[proofplan]
We first prove the stronger positive-function form for smooth functions with polynomial growth and bounded away from zero. The proof uses the Ornstein-Uhlenbeck semigroup: entropy is dissipated along the flow, and the dissipation is a Gaussian Fisher-information term for the evolved function.

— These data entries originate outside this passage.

import Literature.MeasureTheory.Group.CosetAveraging
import Mathlib.MeasureTheory.Function.L1Space.Integrable
import HarnessLib

/-!
# Averaging a coset-constant factor out of a LOWER LEBESGUE integral over `A × G`; integrability of the
# invariant factor

Topic `MeasureTheory/Group`; namespace `Literature.MeasureTheory.Group`. Theorems only. The `ℝ≥0∞`
companion of `CosetAveraging`: with `μ = ν_A × ν_G` (`ν_G` right invariant, both s-finite), a finite group
`Q`, a label `c : A × G → Q` equivariant for right translation by representatives `ρ q`
(`c (a, g ρ(q)) = c (a, g) · q`) and a translation invariant `Γ : A × G → ℝ≥0∞`,

  `∫⁻_{S × G} F(c p) Γ(p) dμ = ((#Q)⁻¹ ∑_q F q) · ∫⁻_{S × G} Γ(p) dμ`

(`setLIntegral_mul_eq_avg_mul_setLIntegral`; no integrability hypothesis, `Γ` a.e.-measurable on
`S × G`). Consequence (`integrableOn_of_integrableOn_fiberConst_mul`): if `p ↦ F(c p) Γ(p)` is
integrable on `S × G` for a complex `Γ` invariant under the translations and `F 1 ≠ 0`, then `Γ` itself is
integrable on `S × G` — the average of `‖F‖` is then positive.

## References

Standard measure theory (change of variables for measure-preserving equivalences, Mathlib
`MeasureTheory.MeasurePreserving.setLIntegral_comp_preimage_emb`). [folklore]
-/

noncomputable section

open MeasureTheory MeasureTheory.Measure Set Filter
open scoped ENNReal

namespace Literature.MeasureTheory.Group

variable {A G Q : Type*} [MeasurableSpace A] [Group G] [MeasurableSpace G] [MeasurableMul G]
  [Group Q]

/-- **The pieces `{c = q}` of `S × G` carry the same lower integral of a translation-invariant
function** (`ℝ≥0∞` version of `setIntegral_inter_fiber_eq`; no measurability needed). [folklore] -/
theorem setLIntegral_inter_fiber_eq (νA : Measure A) [SFinite νA] (νG : Measure G) [SFinite νG]
    [νG.IsMulRightInvariant] {c : A × G → Q} (ρ : Q → G)
    (hρ : ∀ (p : A × G) (q : Q), c (p.1, p.2 * ρ q) = c p * q) (S : Set A)
    (Γ : A × G → ℝ≥0∞) (hΓ : ∀ (p : A × G) (q : Q), Γ (p.1, p.2 * ρ q) = Γ p) (q : Q) :
    ∫⁻ p in (S ×ˢ (univ : Set G)) ∩ c ⁻¹' {q}, Γ p ∂(νA.prod νG) =
      ∫⁻ p in (S ×ˢ (univ : Set G)) ∩ c ⁻¹' {1}, Γ p ∂(νA.prod νG) := by
  set e : A × G ≃ᵐ A × G := MeasurableEquiv.prodCongr (MeasurableEquiv.refl A) (MeasurableEquiv.mulRight (ρ q))
    with he
  have hea : ∀ p : A × G, e p = (p.1, p.2 * ρ q) := fun p => rfl
  have hmp : MeasurePreserving e (νA.prod νG) (νA.prod νG) := by
    have h := (MeasurePreserving.id νA).prod (measurePreserving_mul_right νG (ρ q))
    have hfun : (⇑e : A × G → A × G) = Prod.map id fun x => x * ρ q := funext fun p => rfl
    rw [hfun]
    exact h
  have hpre : e ⁻¹' ((S ×ˢ (univ : Set G)) ∩ c ⁻¹' {q}) = (S ×ˢ (univ : Set G)) ∩ c ⁻¹' {1} := by
    ext p
    simp only [mem_preimage, mem_inter_iff, mem_prod, mem_univ, and_true, mem_singleton_iff, hea, hρ]
    constructor
    · rintro ⟨hS, hcq⟩
      exact ⟨hS, mul_right_cancel (a := c p) (b := q) (c := 1) (by rw [one_mul]; exact hcq)⟩
    · rintro ⟨hS, hc1⟩
      exact ⟨hS, by rw [hc1, one_mul]⟩
  have h := hmp.setLIntegral_comp_preimage_emb e.measurableEmbedding Γ ((S ×ˢ (univ : Set G)) ∩ c ⁻¹' {q})
  rw [hpre] at h
  rw [← h]
  refine lintegral_congr fun p => ?_
  rw [hea, hΓ]

/-- **Averaging a coset-constant factor out of a lower integral.** With `c`, `ρ`, `Γ` as in
`setLIntegral_inter_fiber_eq`, `Γ` a.e.-measurable on `S × G` and measurable fibres `{c = q}`:
`∫⁻_{S × G} F(c p) Γ(p) = ((#Q)⁻¹ ∑_q F q) · ∫⁻_{S × G} Γ`. [folklore] -/
theorem setLIntegral_mul_eq_avg_mul_setLIntegral [Fintype Q] [DecidableEq Q]
    (νA : Measure A) [SFinite νA] (νG : Measure G) [SFinite νG]
    [νG.IsMulRightInvariant] {c : A × G → Q} (hc : ∀ q, MeasurableSet (c ⁻¹' {q})) (ρ : Q → G)
    (hρ : ∀ (p : A × G) (q : Q), c (p.1, p.2 * ρ q) = c p * q) (S : Set A)
    (F : Q → ℝ≥0∞) {Γ : A × G → ℝ≥0∞}
    (hΓm : AEMeasurable Γ ((νA.prod νG).restrict (S ×ˢ (univ : Set G))))
    (hΓ : ∀ (p : A × G) (q : Q), Γ (p.1, p.2 * ρ q) = Γ p) :
    ∫⁻ p in S ×ˢ (univ : Set G), F (c p) * Γ p ∂(νA.prod νG) =
      ((Fintype.card Q : ℝ≥0∞)⁻¹ * ∑ q, F q) * ∫⁻ p in S ×ˢ (univ : Set G), Γ p ∂(νA.prod νG) := by
  set μ := νA.prod νG with hμ
  set T : Set (A × G) := S ×ˢ (univ : Set G) with hT
  set J : Q → ℝ≥0∞ := fun q => ∫⁻ p in T ∩ c ⁻¹' {q}, Γ p ∂μ with hJ
  have hJ1 : ∀ q, J q = J 1 := fun q => setLIntegral_inter_fiber_eq νA νG ρ hρ S Γ hΓ q
  have hmq : ∀ q, AEMeasurable Γ (μ.restrict (c ⁻¹' {q} ∩ T)) := fun q =>
    hΓm.mono_measure (Measure.restrict_mono inter_subset_right le_rfl)
  -- `∫⁻_T Γ = ∑_q J q = #Q · J 1`
  have hsumΓ : ∫⁻ p in T, Γ p ∂μ = ∑ q, J q := by
    have hpt : (fun p => Γ p) = fun p => ∑ q, (c ⁻¹' {q}).indicator Γ p := by
      funext p
      rw [sum_indicator_fiber_apply c (fun _ => Γ) p]
    rw [hpt, lintegral_finsetSum' _ (fun q _ => hΓm.indicator (hc q))]
    refine Finset.sum_congr rfl fun q _ => ?_
    rw [setLIntegral_indicator (hc q), Set.inter_comm]
  have hcard0 : (Fintype.card Q : ℝ≥0∞) ≠ 0 := Nat.cast_ne_zero.2 Fintype.card_ne_zero
  have hcardt : (Fintype.card Q : ℝ≥0∞) ≠ ⊤ := ENNReal.natCast_ne_top _
  have hJ1eq : J 1 = (Fintype.card Q : ℝ≥0∞)⁻¹ * ∫⁻ p in T, Γ p ∂μ := by
    rw [hsumΓ, Finset.sum_congr rfl (fun q (_ : q ∈ Finset.univ) => hJ1 q), Finset.sum_const,
      Finset.card_univ, nsmul_eq_mul, ← mul_assoc, ENNReal.inv_mul_cancel hcard0 hcardt, one_mul]
  -- `∫⁻_T F(c p) Γ p = ∑_q F q · J q`
  have hsumF : ∫⁻ p in T, F (c p) * Γ p ∂μ = ∑ q, F q * J q := by
    have hpt : (fun p => F (c p) * Γ p) = fun p => ∑ q, (c ⁻¹' {q}).indicator (fun p => F q * Γ p) p := by
      funext p
      rw [sum_indicator_fiber_apply c (fun q p => F q * Γ p) p]
    rw [hpt, lintegral_finsetSum' _ (fun q _ => (hΓm.const_mul (F q)).indicator (hc q))]
    refine Finset.sum_congr rfl fun q _ => ?_
    rw [setLIntegral_indicator (hc q), lintegral_const_mul'' _ (hmq q), Set.inter_comm]
  rw [hsumF, Finset.sum_congr rfl (fun q (_ : q ∈ Finset.univ) => by rw [hJ1 q]), ← Finset.sum_mul, hJ1eq]
  ring

/-- **Integrability of the invariant factor from integrability of the product.** With `c`, `ρ` as
above, `Γ : A × G → ℂ` invariant under the translations and a.e.-strongly measurable on `S × G`, and
`F : Q → ℂ` with `F 1 ≠ 0`: if `p ↦ F(c p) Γ(p)` is integrable on `S × G`, so is `Γ`
(`∫⁻ ‖F(c p)‖ ‖Γ(p)‖ = ((#Q)⁻¹ ∑_q ‖F q‖) ∫⁻ ‖Γ‖` with a positive average). [folklore] -/
theorem integrableOn_of_integrableOn_fiberConst_mul [Fintype Q] [DecidableEq Q]
    (νA : Measure A) [SFinite νA] (νG : Measure G) [SFinite νG]
    [νG.IsMulRightInvariant] {c : A × G → Q} (hc : ∀ q, MeasurableSet (c ⁻¹' {q})) (ρ : Q → G)
    (hρ : ∀ (p : A × G) (q : Q), c (p.1, p.2 * ρ q) = c p * q) (S : Set A)
    (F : Q → ℂ) (hF1 : F 1 ≠ 0) {Γ : A × G → ℂ}
    (hΓm : AEStronglyMeasurable Γ ((νA.prod νG).restrict (S ×ˢ (univ : Set G))))
    (hΓ : ∀ (p : A × G) (q : Q), Γ (p.1, p.2 * ρ q) = Γ p)
    (hint : IntegrableOn (fun p => F (c p) * Γ p) (S ×ˢ (univ : Set G)) (νA.prod νG)) :
    IntegrableOn Γ (S ×ˢ (univ : Set G)) (νA.prod νG) := by
  refine ⟨hΓm, ?_⟩
  have key := setLIntegral_mul_eq_avg_mul_setLIntegral νA νG hc ρ hρ S (fun q => ‖F q‖ₑ)
    (Γ := fun p => ‖Γ p‖ₑ) hΓm.enorm (fun p q => by rw [hΓ])
  have hlhs : ∫⁻ p in S ×ˢ (univ : Set G), ‖F (c p)‖ₑ * ‖Γ p‖ₑ ∂(νA.prod νG) < ⊤ := by
    have h := hint.2
    simp only [HasFiniteIntegral, enorm_mul] at h
    exact h
  rw [key] at hlhs
  have havg : ((Fintype.card Q : ℝ≥0∞)⁻¹ * ∑ q, ‖F q‖ₑ) ≠ 0 := by
    refine mul_ne_zero (ENNReal.inv_ne_zero.2 (ENNReal.natCast_ne_top _)) fun h0 => ?_
    have h1 : ‖F 1‖ₑ = 0 := (Finset.sum_eq_zero_iff.1 h0) 1 (Finset.mem_univ _)
    exact hF1 (enorm_eq_zero.1 h1)
  rcases ENNReal.mul_lt_top_iff.1 hlhs with ⟨-, h⟩ | h | h
  · exact h
  · exact absurd h havg
  · simp only [HasFiniteIntegral, h]
    exact ENNReal.zero_lt_top

end Literature.MeasureTheory.Group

The gradient commutation formula and Cauchy-Schwarz contract this Fisher information by an exponential factor, and invariance of $\gamma_n$ turns the time integral of that factor into $1/2$. Finally, applying the positive-function estimate to a strictly positive regularization of $f^2$ and passing to the limit gives the stated logarithmic Sobolev inequality on the smooth polynomial-growth core.
[/proofplan]
[step:Define the Ornstein-Uhlenbeck semigroup and its generator]

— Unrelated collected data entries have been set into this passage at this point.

import Summits.SmoothPoincare4.SmoothPoincare4.Theorems.ConvexBisectionPlanarBisectionExistsSeamConnected
import Summits.SmoothPoincare4.SmoothPoincare4.Theorems.AcyclicBisectionExists.Negative.Gluing
import Literature.Geometry.Symplectic.SteinMorsePerturbation
import Literature.Geometry.Symplectic.SteinMorseIndex

/-!
# `PlanarBisectionExists` — support: both halves of a Stein bisection of a connected 4-manifold
# are connected

Completion of the "gluing graph" picture of
`Theorems/ConvexBisectionPlanarBisectionExistsSeamConnected.lean` for the item
`Summit.SmoothPoincare4.SmoothPoincare4.Theses.ConvexBisection.PlanarBisectionExists`
(stmt-SmoothPoincare4-10512): in a Stein bisection `M = e₁ W₁ ∪ e₂ W₂` of a CONNECTED `M` along a
common contact seam, not only the seam but **both halves are connected**, unconditionally — the
gluing graph (vertices = components of the halves, edges = components of the seam) is a single
edge.  So every such witness has the intended shape `Σ = W₁ ∪_Γ W̄₂` with `W₁, W₂, Γ` connected;
this removes the hypothesis "acyclic" from the sibling's `Witness.connectedSpace₁_of_acyclic`
(`Theorems/AcyclicBisectionExists/Negative/Sphere.lean`).

Proof: the seam `Γ` is connected (`isConnected_seam_of_gompf`, its Gompf-fact hypothesis supplied
from the tree's proved bricks `SteinStructure.exists_isMorseAdapted_levi_pos` +
`SteinStructure.isHandlebodyOfIndexLE_two_of_isMorseAdapted`); the boundary images
`e₁(∂W₁ ∩ C)` of the components `C` of `W₁` are nonempty (same bricks, via
`isPreconnected_boundary_inter_connectedComponent`), closed, pairwise disjoint and cover `Γ`; two
components would split `Γ` into two disjoint nonempty closed pieces.

* `connectedSpace₁`, `connectedSpace₂` — the halves of a witness over a connected `M` are connected;
* `connectedSpace₁_of_homotopyEquiv`, `connectedSpace₂_of_homotopyEquiv` — over `M ≃ₕ S⁴`.
-/

noncomputable section

-- the prescribed namespace `Summit.<P>.<Sub>.…` duplicates `SmoothPoincare4` (P = Sub)
set_option linter.dupNamespace false

open scoped Manifold ContDiff Topology ContinuousMap
open Set Function
open Literature.Geometry.Symplectic Literature.Topology.FourManifolds

namespace Summit.SmoothPoincare4.SmoothPoincare4.Theorems.PlanarBisectionExists

open Summit.SmoothPoincare4.SmoothPoincare4.Theses.ConvexBisection
open Summit.SmoothPoincare4.SmoothPoincare4.Theorems.AcyclicBisectionExists.Negative

variable {M : Type} [TopologicalSpace M] [T2Space M] [SecondCountableTopology M]
  [ChartedSpace (EuclideanSpace ℝ (Fin 4)) M]

/-- **The first half of a Stein bisection of a connected 4-manifold is connected.**  If `W₁` had
two components `C ∌ w`, the boundary images `K = e₁(∂W₁ ∩ C)` and `L = e₁(∂W₁ ∖ C)` would be
disjoint closed sets covering the seam, both meeting it (every component of a compact Stein
domain has nonempty boundary), contradicting the connectedness of the seam. [folklore] -/
theorem connectedSpace₁ [ConnectedSpace M] (B : Witness M) : ConnectedSpace B.W₁ := by
  -- Gompf 1998, Thm. 1.3 (a), from the tree's proved bricks
  have hG : Gompf1998_thm13_indexLE_two := fun W _ _ _ _ _ _ h => by
    obtain ⟨S⟩ := h
    obtain ⟨g, hg, hconv⟩ := S.exists_isMorseAdapted_levi_pos
    exact S.isHandlebodyOfIndexLE_two_of_isMorseAdapted hg hconv
  haveI := B.t2Space₁; haveI := B.secondCountableTopology₁
  haveI := locallyConnectedSpace_of_chartedSpace B.W₁
  obtain ⟨⟨w₀⟩, -⟩ := B.halves_nonempty
  have hΓ : IsConnected B.seam := isConnected_seam_of_gompf hG B
  rw [connectedSpace_iff_connectedComponent]
  refine ⟨w₀, ?_⟩
  by_contra hne
  obtain ⟨w, hw⟩ : ∃ w, w ∉ connectedComponent w₀ :=
    not_forall.1 fun h => hne (eq_univ_of_forall h)
  set C : Set B.W₁ := connectedComponent w₀ with hC
  set K : Set M := B.e₁ '' ((𝓡∂ 4).boundary B.W₁ ∩ C) with hK
  set L : Set M := B.e₁ '' ((𝓡∂ 4).boundary B.W₁ ∩ Cᶜ) with hL
  have hbd : IsClosed ((𝓡∂ 4).boundary B.W₁) :=
    ModelWithCorners.isClosed_boundary (I := 𝓡∂ 4) (M := B.W₁) (n := ∞) (by simp)
  have hKc : IsClosed K :=
    ((hbd.inter isClosed_connectedComponent).isCompact.image B.continuous_e₁).isClosed
  have hLc : IsClosed L :=
    ((hbd.inter isOpen_connectedComponent.isClosed_compl).isCompact.image B.continuous_e₁).isClosed
  have hcover : B.seam ⊆ K ∪ L := by
    rw [B.seam_eq_image₁]
    rintro _ ⟨x, hx, rfl⟩
    by_cases hxC : x ∈ C
    · exact Or.inl ⟨x, ⟨hx, hxC⟩, rfl⟩
    · exact Or.inr ⟨x, ⟨hx, hxC⟩, rfl⟩
  have hKsub : K ⊆ B.seam := by
    rw [B.seam_eq_image₁]; exact image_mono inter_subset_left
  have hLsub : L ⊆ B.seam := by
    rw [B.seam_eq_image₁]; exact image_mono inter_subset_left
  have hKne : (B.seam ∩ K).Nonempty := by
    obtain ⟨p, hp⟩ := ((isPreconnected_boundary_inter_connectedComponent hG B.J₁ w₀).2).image B.e₁
    exact ⟨p, hKsub hp, hp⟩
  have hLne : (B.seam ∩ L).Nonempty := by
    obtain ⟨p, hp⟩ := ((isPreconnected_boundary_inter_connectedComponent hG B.J₁ w).2).image B.e₁
    have hsub : (𝓡∂ 4).boundary B.W₁ ∩ connectedComponent w ⊆ (𝓡∂ 4).boundary B.W₁ ∩ Cᶜ := by
      refine inter_subset_inter_right _ fun x hx hxC => hw ?_
      have h1 : connectedComponent w = connectedComponent x := connectedComponent_eq hx
      have h2 : connectedComponent w₀ = connectedComponent x := connectedComponent_eq hxC
      show w ∈ connectedComponent w₀
      rw [h2, ← h1]
      exact mem_connectedComponent
    exact ⟨p, hLsub (image_mono hsub hp), image_mono hsub hp⟩
  have hdisj : K ∩ L = ∅ := by
    apply eq_empty_of_forall_notMem
    rintro p ⟨⟨x, ⟨-, hxC⟩, rfl⟩, ⟨y, ⟨-, hyC⟩, hxy⟩⟩
    exact hyC (B.injective_e₁ hxy ▸ hxC)
  obtain ⟨p, -, hp⟩ := isPreconnected_closed_iff.1 hΓ.isPreconnected K L hKc hLc hcover hKne hLne
  rw [hdisj] at hp
  exact hp

/-- **The second half of a Stein bisection of a connected 4-manifold is connected** (swap the
halves). [folklore] -/
theorem connectedSpace₂ [ConnectedSpace M] (B : Witness M) : ConnectedSpace B.W₂ :=
  connectedSpace₁ B.swap

/-- Over a homotopy 4-sphere both halves of every witness are connected: the first … [folklore] -/
theorem connectedSpace₁_of_homotopyEquiv (e : M ≃ₕ (Metric.sphere (0 : EuclideanSpace ℝ (Fin 5)) 1))
    (B : Witness M) : ConnectedSpace B.W₁ := by
  haveI : PathConnectedSpace (Metric.sphere (0 : EuclideanSpace ℝ (Fin 5)) 1) :=
    pathConnectedSpace_sphere_four
  haveI : PathConnectedSpace M := pathConnectedSpace_of_homotopyEquiv e
  exact connectedSpace₁ B

/-- … and the second. [folklore] -/
theorem connectedSpace₂_of_homotopyEquiv (e : M ≃ₕ (Metric.sphere (0 : EuclideanSpace ℝ (Fin 5)) 1))
    (B : Witness M) : ConnectedSpace B.W₂ :=
  connectedSpace₁_of_homotopyEquiv e B.swap

end Summit.SmoothPoincare4.SmoothPoincare4.Theorems.PlanarBisectionExists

Let $C^\infty_{\mathrm{pol}}(\mathbb{R}^n)$ denote the [vector space](/page/Vector%20Space) of smooth real-valued functions on $\mathbb{R}^n$ whose partial derivatives of every order have at most polynomial growth. We use the convention that a probability measure $\mu$ on $\mathbb{R}^n$ satisfies $\operatorname{LSI}(1)$ if every admissible smooth real-valued function $f$ satisfies
\begin{align*}
\operatorname{Ent}_{\mu}(f^2)\leq 2\int_{\mathbb{R}^n}|\nabla f(x)|^2\,d\mu(x).
\end{align*}
For $t \in [0,\infty)$, define the Ornstein-Uhlenbeck operator $P_t: C^\infty_{\mathrm{pol}}(\mathbb{R}^n) \to C^\infty_{\mathrm{pol}}(\mathbb{R}^n)$ by
\begin{align*}
P_t h(x) := \int_{\mathbb{R}^n} h(e^{-t}x+\sqrt{1-e^{-2t}}\,y)\, d\gamma_n(y).
\end{align*}
For a vector field $v=(v_1,\dots,v_n) \in (C^\infty_{\mathrm{pol}}(\mathbb{R}^n))^n$, define $P_t v := (P_t v_1,\dots,P_t v_n)$.

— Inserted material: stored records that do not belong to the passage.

/-- **Swapping the sums, for `λ_L`-twisted weights**: with `g(n) = λ_L(n) w(n)` and `λ_L` completely
multiplicative, `∑_{n ≤ N} (∑_{d ∣ (n,P)} λ_d) λ_L(n) w(n) = ∑_{d ∣ P} λ_d λ_L(d) ∑_{m ≤ N/d} λ_L(m) w(dm)`.
[cite: MatomakiMerikoski2023, §6 (sixth display)] -/
theorem sum_sieve_liouville_eq {P : ℕ} (hP : P ≠ 0) (N : ℕ) (lam w : ℕ → ℝ) :
    ∑ n ∈ Icc 1 N, (∑ d ∈ (Nat.gcd n P).divisors, lam d) * ((liouville n : ℝ) * w n) =
      ∑ d ∈ P.divisors, lam d * (liouville d : ℝ) * ∑ m ∈ Icc 1 (N / d), (liouville m : ℝ) * w (d * m) := by
  rw [sum_sieve_mul_eq hP N lam (fun n => (liouville n : ℝ) * w n)]
  refine Finset.sum_congr rfl fun d _ => ?_
  rw [mul_assoc, Finset.mul_sum, Finset.mul_sum, Finset.mul_sum]
  refine Finset.sum_congr rfl fun m _ => ?_
  show lam d * ((liouville (d * m) : ℝ) * w (d * m)) = _
  rw [ArithmeticFunction.liouville_apply_mul d m, Int.cast_mul]
  ring

/-- **The weight of the source**: for `d ≥ 1`, `y > 0`,
`∑_{m ≤ M} λ_L(m) log(y/(dm))/(dm) = (log(y/d) ∑_{m ≤ M} λ_L(m)/m − ∑_{m ≤ M} λ_L(m) log m/m)/d`
(the two sums on the right are `LiouvilleHarmonicSum` / `LiouvilleLogHarmonicSum` material).
[cite: MatomakiMerikoski2023, §6 ("`∑_n λ_L(n) log(y/(dn)) n^{−s} = F(s) log(y/d) + F'(s)`")] -/
theorem sum_liouville_log_div_mul_eq {d : ℕ} (hd : 0 < d) {y : ℝ} (hy : 0 < y) (M : ℕ) :
    ∑ m ∈ Icc 1 M, (liouville m : ℝ) * (Real.log (y / ((d * m : ℕ) : ℝ)) / ((d * m : ℕ) : ℝ)) =
      (Real.log (y / d) * ∑ m ∈ Icc 1 M, (liouville m : ℝ) / m -
        ∑ m ∈ Icc 1 M, (liouville m : ℝ) * Real.log m / m) / d := by
  have hd0 : (0 : ℝ) < d := by exact_mod_cast hd
  rw [Finset.mul_sum, ← Finset.sum_sub_distrib, Finset.sum_div]
  refine Finset.sum_congr rfl fun m hm => ?_
  have hm0 : (0 : ℝ) < m := by exact_mod_cast (mem_Icc.mp hm).1
  have hlog : Real.log (y / ((d * m : ℕ) : ℝ)) = Real.log (y / d) - Real.log m := by
    push_cast
    rw [show y / ((d : ℝ) * m) = y / d / m by rw [div_div], Real.log_div (by positivity) hm0.ne']
  rw [hlog]
  push_cast
  field_simp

The generator on this smooth core is the linear differential operator $L: C^\infty_{\mathrm{pol}}(\mathbb{R}^n) \to C^\infty_{\mathrm{pol}}(\mathbb{R}^n)$ defined by
\begin{align*}
Lh := \Delta h - x\cdot \nabla h.
\end{align*}
For $t>0$, set $a_t:=e^{-t}$ and $b_t:=\sqrt{1-e^{-2t}}$. Differentiating the defining [Gaussian integral](/theorems/1140) under the integral sign gives
\begin{align*}
\partial_t P_t h(x)=\int_{\mathbb{R}^n}\nabla h(a_t x+b_t y)\cdot\left(-a_t x+\frac{a_t^2}{b_t}y\right)\,d\gamma_n(y).
\end{align*}
The differentiation is justified by polynomial-growth bounds on the first derivatives of $h$ and Gaussian integrability of polynomials. Applying the one-dimensional Gaussian [integration by parts](/theorems/210) identity in each coordinate to $y_i\partial_{x_i}h(a_t x+b_t y)$ gives
\begin{align*}
\int_{\mathbb{R}^n}y_i\partial_{x_i}h(a_t x+b_t y)\,d\gamma_n(y)=b_t\int_{\mathbb{R}^n}\partial_{x_i x_i}h(a_t x+b_t y)\,d\gamma_n(y).
\end{align*}
Summing over $i$ yields
\begin{align*}
\partial_t P_t h(x)=a_t^2P_t(\Delta h)(x)-a_t x\cdot P_t(\nabla h)(x)=\Delta P_t h(x)-x\cdot\nabla P_t h(x)=L P_t h(x).
\end{align*}
The identity at $t=0$ follows by taking the right derivative, using the same Gaussian [integration by parts](/theorems/2098) computation after passing to the limit $t\downarrow0$.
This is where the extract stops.